━━━ Material for the task ━━━

import Mathlib
import HarnessLib
import Summits.Ventures.LatticeQCDFlow.Exactness.MetropolisSweepInstances

/-!
# A chain with a Doeblin POWER converges at every time, not only along the power: the Metropolis sweeps converge from every start

HONEST FRAMING: exact (Metropolis-corrected) sampling algorithms for lattice gauge theory;
figures of merit are autocorrelation/cost numbers at stated couplings and volumes; no
continuum-physics claim.

Venture `LatticeQCDFlow` (cell pub-lqcd), topic `Exactness`, FANOUT row 9 (eng-latcore, the
engine's Metropolis sweeps `u1_2d.sweep_metropolis`, `updates.sweep_metropolis`,
`sun_2d.sweep_metropolis`).  NEW WORK of the cell over the tree (`MetropolisSweepErgodic.lean`: the
`(k+1)`-st power of a sweep is Doeblin; `MetropolisSweepInstances.lean`: the `U(1)` / `SU(2)`
Wilson instances; `RefreshScan.lean`: `uniformlyErgodic_of_minorised`; `InvariantComposition.lean`:
`nHit`).  Nothing here is cited as a fact.  Printed counterpart, NAMED ONLY: Meyn–Tweedie 1993
Thm 16.0.2 (an `m`-skeleton Doeblin chain is uniformly ergodic).

`MetropolisSweepErgodic.lean` / `MetropolisSweepInstances.lean` state convergence THROUGH the Doeblin
power `S^{k+1}` (time sampled at multiples of `k+1`).  Since the bound there holds from EVERY initial
law, it transfers to every time `n = (k+1)t + r` by starting from `μ₀ Sʳ`:

* §1 (any measurable space) `isProbabilityMeasure_iterate_bind`, **`iterate_bind_nHit`**
  (`(· S^{m})^[t] μ = (· S)^[m t] μ`), **`uniformlyErgodic_of_nHit_minorised`** — if `S` is Markov,
  `S^{m+1}(a, ·) ≥ ε ν` from every `a` (`ν` a probability law) and `π` is an `S`-invariant probability
  law, then `|μ₀ Sⁿ(A) − π(A)| ≤ (1 − ε)^{⌊n/(m+1)⌋}` for EVERY initial law `μ₀`, every `n`, every `A`.
* §2 **`metropolisSweep_converges`** — the compact-group Metropolis sweep of
  `MetropolisSweepErgodic.lean` (covering kicks, pinched weight, `nhit ≥ 1`, scan through every link)
  satisfies `|μ₀ Sⁿ(A) − (Z⁻¹w·Haar^⊗)(A)| ≤ (1 − ε)^{⌊n/(k+1)⌋}` at EVERY time `n`;
  **`wilson_metropolisSweep_converges`**, **`wilson_u1MetropolisSweep_converges`** (u1_2d, every
  `step > 0`, every `nhit ≥ 1`), **`wilson_su2MetropolisSweep_converges`** (the engine's `SU(2)`
  sweep, every kick size, every `nhit ≥ 1`): `|μ₀ Sⁿ(A) − wilsonMeasure(A)| ≤ (1 − ε)^{⌊n/t⌋}` for some
  `t ≥ 1`, `ε ∈ (0, 1]`, every initial law, every `n`, every `A`.

NOT CLAIMED: any value of `t` or `ε`.
-/

noncomputable section

namespace Summit.Ventures.LatticeQCDFlow.Exactness

open MeasureTheory ProbabilityTheory Set Function
open Literature.MathematicalPhysics.QuantumFieldTheory
open scoped ENNReal

/-! ## §1 Skeleton Doeblin ⇒ convergence at every time -/

section Skeleton

variable {α : Type*} [MeasurableSpace α] {κ : Kernel α α} [IsMarkovKernel κ]

/-- Iterating a Markov kernel keeps a probability law a probability law. -/
theorem isProbabilityMeasure_iterate_bind (μ : Measure α) [IsProbabilityMeasure μ] :
    ∀ n : ℕ, IsProbabilityMeasure ((fun m : Measure α => m.bind κ)^[n] μ)
  | 0 => by rw [iterate_zero, id_eq]; infer_instance
  | n + 1 => by
      haveI := isProbabilityMeasure_iterate_bind μ n
      rw [iterate_succ_apply']
      exact ⟨by rw [Measure.bind_apply MeasurableSet.univ (Kernel.aemeasurable _)]; simp⟩

omit [IsMarkovKernel κ] in
/-- Binding with the `m`-th power is binding `m` times. -/
theorem bind_nHit (μ : Measure α) : ∀ m : ℕ, μ.bind (nHit κ m) = (fun m' : Measure α => m'.bind κ)^[m] μ
  | 0 => by
      rw [nHit_zero, iterate_zero, id_eq]
      exact (invariant_id (μ := μ)).def
  | m + 1 => by
      rw [nHit_succ, iterate_succ_apply', ← bind_nHit μ m]
      exact Measure.comp_assoc.symm

omit [IsMarkovKernel κ] in
/-- **Iterating the power is iterating**: `(· S^{m})^[t] μ = (· S)^[m t] μ`. -/
theorem iterate_bind_nHit (μ : Measure α) (m : ℕ) :
    ∀ t : ℕ, (fun m' : Measure α => m'.bind (nHit κ m))^[t] μ = (fun m' : Measure α => m'.bind κ)^[m * t] μ
  | 0 => by rw [Nat.mul_zero, iterate_zero, iterate_zero]
  | t + 1 => by
      rw [iterate_succ_apply', iterate_bind_nHit μ m t, bind_nHit, ← iterate_add_apply, Nat.mul_succ, Nat.add_comm]

/-- **A SKELETON-DOEBLIN CHAIN CONVERGES AT EVERY TIME.**  If `S` is Markov, `S^{m+1}(a, ·) ≥ ε ν` from
every state (`ν` a probability law) and `π` is an `S`-invariant probability law, then for every initial
law `μ₀`, every `n` and every set `A`: `|μ₀ Sⁿ(A) − π(A)| ≤ (1 − ε)^{⌊n/(m+1)⌋}`. -/
theorem uniformlyErgodic_of_nHit_minorised {ν : Measure α} [IsProbabilityMeasure ν] {ε : ℝ≥0∞} {m : ℕ}
    (h : ∀ a, ε • ν ≤ nHit κ (m + 1) a) {π : Measure α} [IsProbabilityMeasure π]
    (hπ : Kernel.Invariant κ π) (μ₀ : Measure α) [IsProbabilityMeasure μ₀] (n : ℕ) (A : Set α) :
    |((fun m' : Measure α => m'.bind κ)^[n] μ₀).real A - π.real A| ≤ (1 - ε.toReal) ^ (n / (m + 1)) := by
  haveI : IsMarkovKernel (nHit κ (m + 1)) := isMarkovKernel_nHit κ _
  haveI := isProbabilityMeasure_iterate_bind (κ := κ) μ₀ (n % (m + 1))
  have hsplit : (fun m' : Measure α => m'.bind κ)^[n] μ₀ =
      (fun m' : Measure α => m'.bind (nHit κ (m + 1)))^[n / (m + 1)]
        ((fun m' : Measure α => m'.bind κ)^[n % (m + 1)] μ₀) := by
    rw [iterate_bind_nHit, ← iterate_add_apply, Nat.div_add_mod]
  rw [hsplit]
  exact uniformlyErgodic_of_minorised h (invariant_nHit hπ (m + 1)) _ (n / (m + 1)) A

end Skeleton

/-! ## §2 The Metropolis sweeps converge from every start, at every time -/

section Sweep

variable {ι : Type*} [Fintype ι] [DecidableEq ι] {G : Type*} [TopologicalSpace G] [Group G]
  [IsTopologicalGroup G] [CompactSpace G] [MeasurableSpace G] [BorelSpace G] [SecondCountableTopology G]
variable {ν : Measure G} [IsProbabilityMeasure ν] [ν.IsInvInvariant] {w : (ι → G) → ℝ} {m M : ℝ}

/-- **THE METROPOLIS SWEEP CONVERGES FROM EVERY START, AT EVERY TIME**: under the hypotheses of
`metropolisSweep_uniformlyErgodic` (k kicks of one link cover with constant `δ > 0`, weight pinched
`0 < m ≤ w ≤ M`, `n ≥ 1` hits, scan through every link), with
`ε = (((m/M)^n)^{|L|})^{k+1} δ^{|ι|}`: `|μ₀ Sʳ(A) − (Z⁻¹w·Haar^{⊗ι})(A)| ≤ (1 − ε)^{⌊r/(k+1)⌋}`. -/
theorem metropolisSweep_converges {k : ℕ} {δ : ℝ≥0∞}
    (hcov : ∀ u : G, δ • haarProbability G ≤ nHit (mulWalk ν) k u) (hw : Measurable w) (hm : 0 < m)
    (hwm : ∀ U, m ≤ w U) (hwM : ∀ U, w U ≤ M) {n : ℕ} (hn : 1 ≤ n) {L : List ι} (hL : ∀ j, j ∈ L)
    (μ₀ : Measure (ι → G)) [IsProbabilityMeasure μ₀] (r : ℕ) (A : Set (ι → G)) :
    |((fun m' : Measure (ι → G) => m'.bind (metropolisSweep ν w n L))^[r] μ₀).real A
        - (gibbsProbability (Measure.pi fun _ : ι => haarProbability G) w).real A| ≤
      (1 - (((ENNReal.ofReal (m / M) ^ n) ^ L.length) ^ (k + 1) * δ ^ Fintype.card ι).toReal) ^ (r / (k + 1)) := by
  haveI := isMarkovKernel_metropolisSweep ν hw n L
  haveI := isProbabilityMeasure_gibbsProbability (μ := Measure.pi fun _ : ι => haarProbability G) hm hwm hwM
  have hw0 : ∀ U, 0 < w U := fun U => hm.trans_le (hwm U)
  exact uniformlyErgodic_of_nHit_minorised (metropolisSweep_nHit_minorised hcov hw hm hwm hwM hn hL)
    (invariant_gibbsProbability (metropolisSweep_invariant ν hw hw0 n L)) μ₀ r A

end Sweep

section Wilson

variable {d L N : ℕ} {G : Type*} [TopologicalSpace G] [Group G] [IsTopologicalGroup G] [CompactSpace G]
  [MeasurableSpace G] [BorelSpace G] [SecondCountableTopology G] (ρ : G →* Matrix (Fin N) (Fin N) ℂ)
  {ν : Measure G} [IsProbabilityMeasure ν] [ν.IsInvInvariant]

/-- **ANY COMPACT GROUP, COVERING KICKS: the `e^{−βS_W}` Metropolis sweep converges to the Wilson measure
from every initial law at every time**: `|μ₀ Sʳ(A) − wilsonMeasure(A)| ≤ (1 − ε)^{⌊r/(k+1)⌋}`, `ε ∈ (0, 1]`. -/
theorem wilson_metropolisSweep_converges [NeZero L] (hρ : Continuous ρ) (β : ℝ) {k : ℕ} {δ : ℝ≥0∞}
    (hcov : ∀ u : G, δ • haarProbability G ≤ nHit (mulWalk ν) k u) (hδ : 0 < δ) {n : ℕ} (hn : 1 ≤ n)
    {Ls : List (Edge d L)} (hLs : ∀ e, e ∈ Ls) :
    ∃ ε : ℝ, 0 < ε ∧ ε ≤ 1 ∧
      ∀ (μ₀ : Measure (GaugeConfig d L G)) [IsProbabilityMeasure μ₀] (r : ℕ) (A : Set (GaugeConfig d L G)),
        |((fun m' : Measure (GaugeConfig d L G) => m'.bind (metropolisSweep ν
              (fun U : GaugeConfig d L G => Real.exp (-β * wilsonAction ρ U)) n Ls))^[r] μ₀).real A
            - (wilsonMeasure (d := d) (L := L) ρ β).real A| ≤ (1 - ε) ^ (r / (k + 1)) := by
  obtain ⟨s₀, hlo, hhi, hwm⟩ := wilsonBoltzmann_pinched (d := d) (L := L) ρ hρ β
  haveI := isMarkovKernel_metropolisSweep (ι := Edge d L) ν hwm n Ls
  haveI : IsMarkovKernel (nHit (metropolisSweep ν
      (fun U : GaugeConfig d L G => Real.exp (-β * wilsonAction ρ U)) n Ls) (k + 1)) := isMarkovKernel_nHit _ _
  have hmin := metropolisSweep_nHit_minorised (ι := Edge d L) hcov hwm (Real.exp_pos (-s₀)) hlo hhi hn hLs
  set ε : ℝ≥0∞ := ((ENNReal.ofReal (Real.exp (-s₀) / Real.exp s₀) ^ n) ^ Ls.length) ^ (k + 1) *
    δ ^ Fintype.card (Edge d L)
  have hε0 : 0 < ε := metropolisSweep_const_pos (ι := Edge d L) hδ (Real.exp_pos (-s₀)) hlo hhi n Ls
  have hε1 : ε ≤ 1 := by
    have h := Measure.le_iff'.1 (hmin fun _ => 1) univ
    rwa [Measure.smul_apply, smul_eq_mul, measure_univ, measure_univ, mul_one] at h
  have hεtop : ε ≠ ⊤ := ne_top_of_le_ne_top ENNReal.one_ne_top hε1
  refine ⟨ε.toReal, ENNReal.toReal_pos hε0.ne' hεtop,
    ENNReal.toReal_le_of_le_ofReal zero_le_one (by rwa [ENNReal.ofReal_one]), fun μ₀ _ r A => ?_⟩
  have h := metropolisSweep_converges (ι := Edge d L) hcov hwm (Real.exp_pos (-s₀)) hlo hhi hn hLs μ₀ r A
  rw [gibbsProbability_eq_wilsonMeasure] at h
  exact h

end Wilson

section Engines

variable {d L N : ℕ}

/-- **u1_2d `sweep_metropolis` AT EVERY `step > 0` AND `nhit ≥ 1` CONVERGES TO THE `U(1)` WILSON MEASURE
FROM EVERY START, AT EVERY TIME**: `|μ₀ Sʳ(A) − wilsonMeasure(A)| ≤ (1 − ε)^{⌊r/t⌋}` for some `t ≥ 1`,
`ε ∈ (0, 1]` (torus `(ℤ/L)^d`, continuous `ρ`, any `β`, any scan through all edges). -/
theorem wilson_u1MetropolisSweep_converges (ρ : Circle →* Matrix (Fin N) (Fin N) ℂ) [NeZero L]
    (hρ : Continuous ρ) (β : ℝ) {s : ℝ} (hs : 0 < s) {n : ℕ} (hn : 1 ≤ n) {Ls : List (Edge d L)}
    (hLs : ∀ e, e ∈ Ls) :
    ∃ t : ℕ, 1 ≤ t ∧ ∃ ε : ℝ, 0 < ε ∧ ε ≤ 1 ∧
      ∀ (μ₀ : Measure (GaugeConfig d L Circle)) [IsProbabilityMeasure μ₀] (r : ℕ) (A : Set (GaugeConfig d L Circle)),
        |((fun m' : Measure (GaugeConfig d L Circle) => m'.bind (u1MetropolisSweep s
              (fun U : GaugeConfig d L Circle => Real.exp (-β * wilsonAction ρ U)) n Ls))^[r] μ₀).real A
            - (wilsonMeasure (d := d) (L := L) ρ β).real A| ≤ (1 - ε) ^ (r / t) := by
  obtain ⟨k, δ, hδ, hcov⟩ := exists_u1Kick_cover hs
  haveI := isProbabilityMeasure_u1KickLaw hs
  haveI := isInvInvariant_u1KickLaw s
  obtain ⟨ε, hε0, hε1, h⟩ := wilson_metropolisSweep_converges (d := d) (L := L) ρ hρ β hcov hδ hn hLs
  exact ⟨k + 1, Nat.succ_pos k, ε, hε0, hε1, h⟩

/-- **THE ENGINE'S `SU(2)` METROPOLIS SWEEP CONVERGES TO THE `SU(2)` WILSON MEASURE FROM EVERY START, AT
EVERY TIME** (every kick size `s > 0`, every `nhit ≥ 1`, any scan through all edges, continuous `ρ`,
any `β`): `|μ₀ Sʳ(A) − wilsonMeasure(A)| ≤ (1 − ε)^{⌊r/t⌋}` for some `t ≥ 1`, `ε ∈ (0, 1]`. -/
theorem wilson_su2MetropolisSweep_converges (ρ : Matrix.specialUnitaryGroup (Fin 2) ℂ →* Matrix (Fin N) (Fin N) ℂ)
    [NeZero L] (hρ : Continuous ρ) (β : ℝ) {s : ℝ} [Fact (0 < s)] {n : ℕ} (hn : 1 ≤ n)
    {Ls : List (Edge d L)} (hLs : ∀ e, e ∈ Ls) :
    ∃ t : ℕ, 1 ≤ t ∧ ∃ ε : ℝ, 0 < ε ∧ ε ≤ 1 ∧
      ∀ (μ₀ : Measure (GaugeConfig d L (Matrix.specialUnitaryGroup (Fin 2) ℂ))) [IsProbabilityMeasure μ₀]
        (r : ℕ) (A : Set (GaugeConfig d L (Matrix.specialUnitaryGroup (Fin 2) ℂ))),
        |((fun m' : Measure (GaugeConfig d L (Matrix.specialUnitaryGroup (Fin 2) ℂ)) =>
              m'.bind (metropolisSweep (su2MetropolisKick s)
                (fun U : GaugeConfig d L (Matrix.specialUnitaryGroup (Fin 2) ℂ) =>
                  Real.exp (-β * wilsonAction ρ U)) n Ls))^[r] μ₀).real A
            - (wilsonMeasure (d := d) (L := L) ρ β).real A| ≤ (1 - ε) ^ (r / t) := by
  obtain ⟨k, δ, hδ, hcov⟩ := exists_su2MetropolisKick_cover (s := s)
  obtain ⟨ε, hε0, hε1, h⟩ := wilson_metropolisSweep_converges (d := d) (L := L) ρ hρ β hcov hδ hn hLs
  exact ⟨k + 1, Nat.succ_pos k, ε, hε0, hε1, h⟩

end Engines

end Summit.Ventures.LatticeQCDFlow.Exactness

━━━

*Required action*.
Return a word-for-word copy of the lines above from the one holding "NOT CLAIMED: any" through the one holding "(h : ∀ a, ε • ν ≤ nHit", with both of them included and nothing besides.

*Written response*.
NOT CLAIMED: any value of `t` or `ε`.
-/

noncomputable section

namespace Summit.Ventures.LatticeQCDFlow.Exactness

open MeasureTheory ProbabilityTheory Set Function
open Literature.MathematicalPhysics.QuantumFieldTheory
open scoped ENNReal

/-! ## §1 Skeleton Doeblin ⇒ convergence at every time -/

section Skeleton

variable {α : Type*} [MeasurableSpace α] {κ : Kernel α α} [IsMarkovKernel κ]

/-- Iterating a Markov kernel keeps a probability law a probability law. -/
theorem isProbabilityMeasure_iterate_bind (μ : Measure α) [IsProbabilityMeasure μ] :
    ∀ n : ℕ, IsProbabilityMeasure ((fun m : Measure α => m.bind κ)^[n] μ)
  | 0 => by rw [iterate_zero, id_eq]; infer_instance
  | n + 1 => by
      haveI := isProbabilityMeasure_iterate_bind μ n
      rw [iterate_succ_apply']
      exact ⟨by rw [Measure.bind_apply MeasurableSet.univ (Kernel.aemeasurable _)]; simp⟩

omit [IsMarkovKernel κ] in
/-- Binding with the `m`-th power is binding `m` times. -/
theorem bind_nHit (μ : Measure α) : ∀ m : ℕ, μ.bind (nHit κ m) = (fun m' : Measure α => m'.bind κ)^[m] μ
  | 0 => by
      rw [nHit_zero, iterate_zero, id_eq]
      exact (invariant_id (μ := μ)).def
  | m + 1 => by
      rw [nHit_succ, iterate_succ_apply', ← bind_nHit μ m]
      exact Measure.comp_assoc.symm

omit [IsMarkovKernel κ] in
/-- **Iterating the power is iterating**: `(· S^{m})^[t] μ = (· S)^[m t] μ`. -/
theorem iterate_bind_nHit (μ : Measure α) (m : ℕ) :
    ∀ t : ℕ, (fun m' : Measure α => m'.bind (nHit κ m))^[t] μ = (fun m' : Measure α => m'.bind κ)^[m * t] μ
  | 0 => by rw [Nat.mul_zero, iterate_zero, iterate_zero]
  | t + 1 => by
      rw [iterate_succ_apply', iterate_bind_nHit μ m t, bind_nHit, ← iterate_add_apply, Nat.mul_succ, Nat.add_comm]

/-- **A SKELETON-DOEBLIN CHAIN CONVERGES AT EVERY TIME.**  If `S` is Markov, `S^{m+1}(a, ·) ≥ ε ν` from
every state (`ν` a probability law) and `π` is an `S`-invariant probability law, then for every initial
law `μ₀`, every `n` and every set `A`: `|μ₀ Sⁿ(A) − π(A)| ≤ (1 − ε)^{⌊n/(m+1)⌋}`. -/
theorem uniformlyErgodic_of_nHit_minorised {ν : Measure α} [IsProbabilityMeasure ν] {ε : ℝ≥0∞} {m : ℕ}
    (h : ∀ a, ε • ν ≤ nHit κ (m + 1) a) {π : Measure α} [IsProbabilityMeasure π]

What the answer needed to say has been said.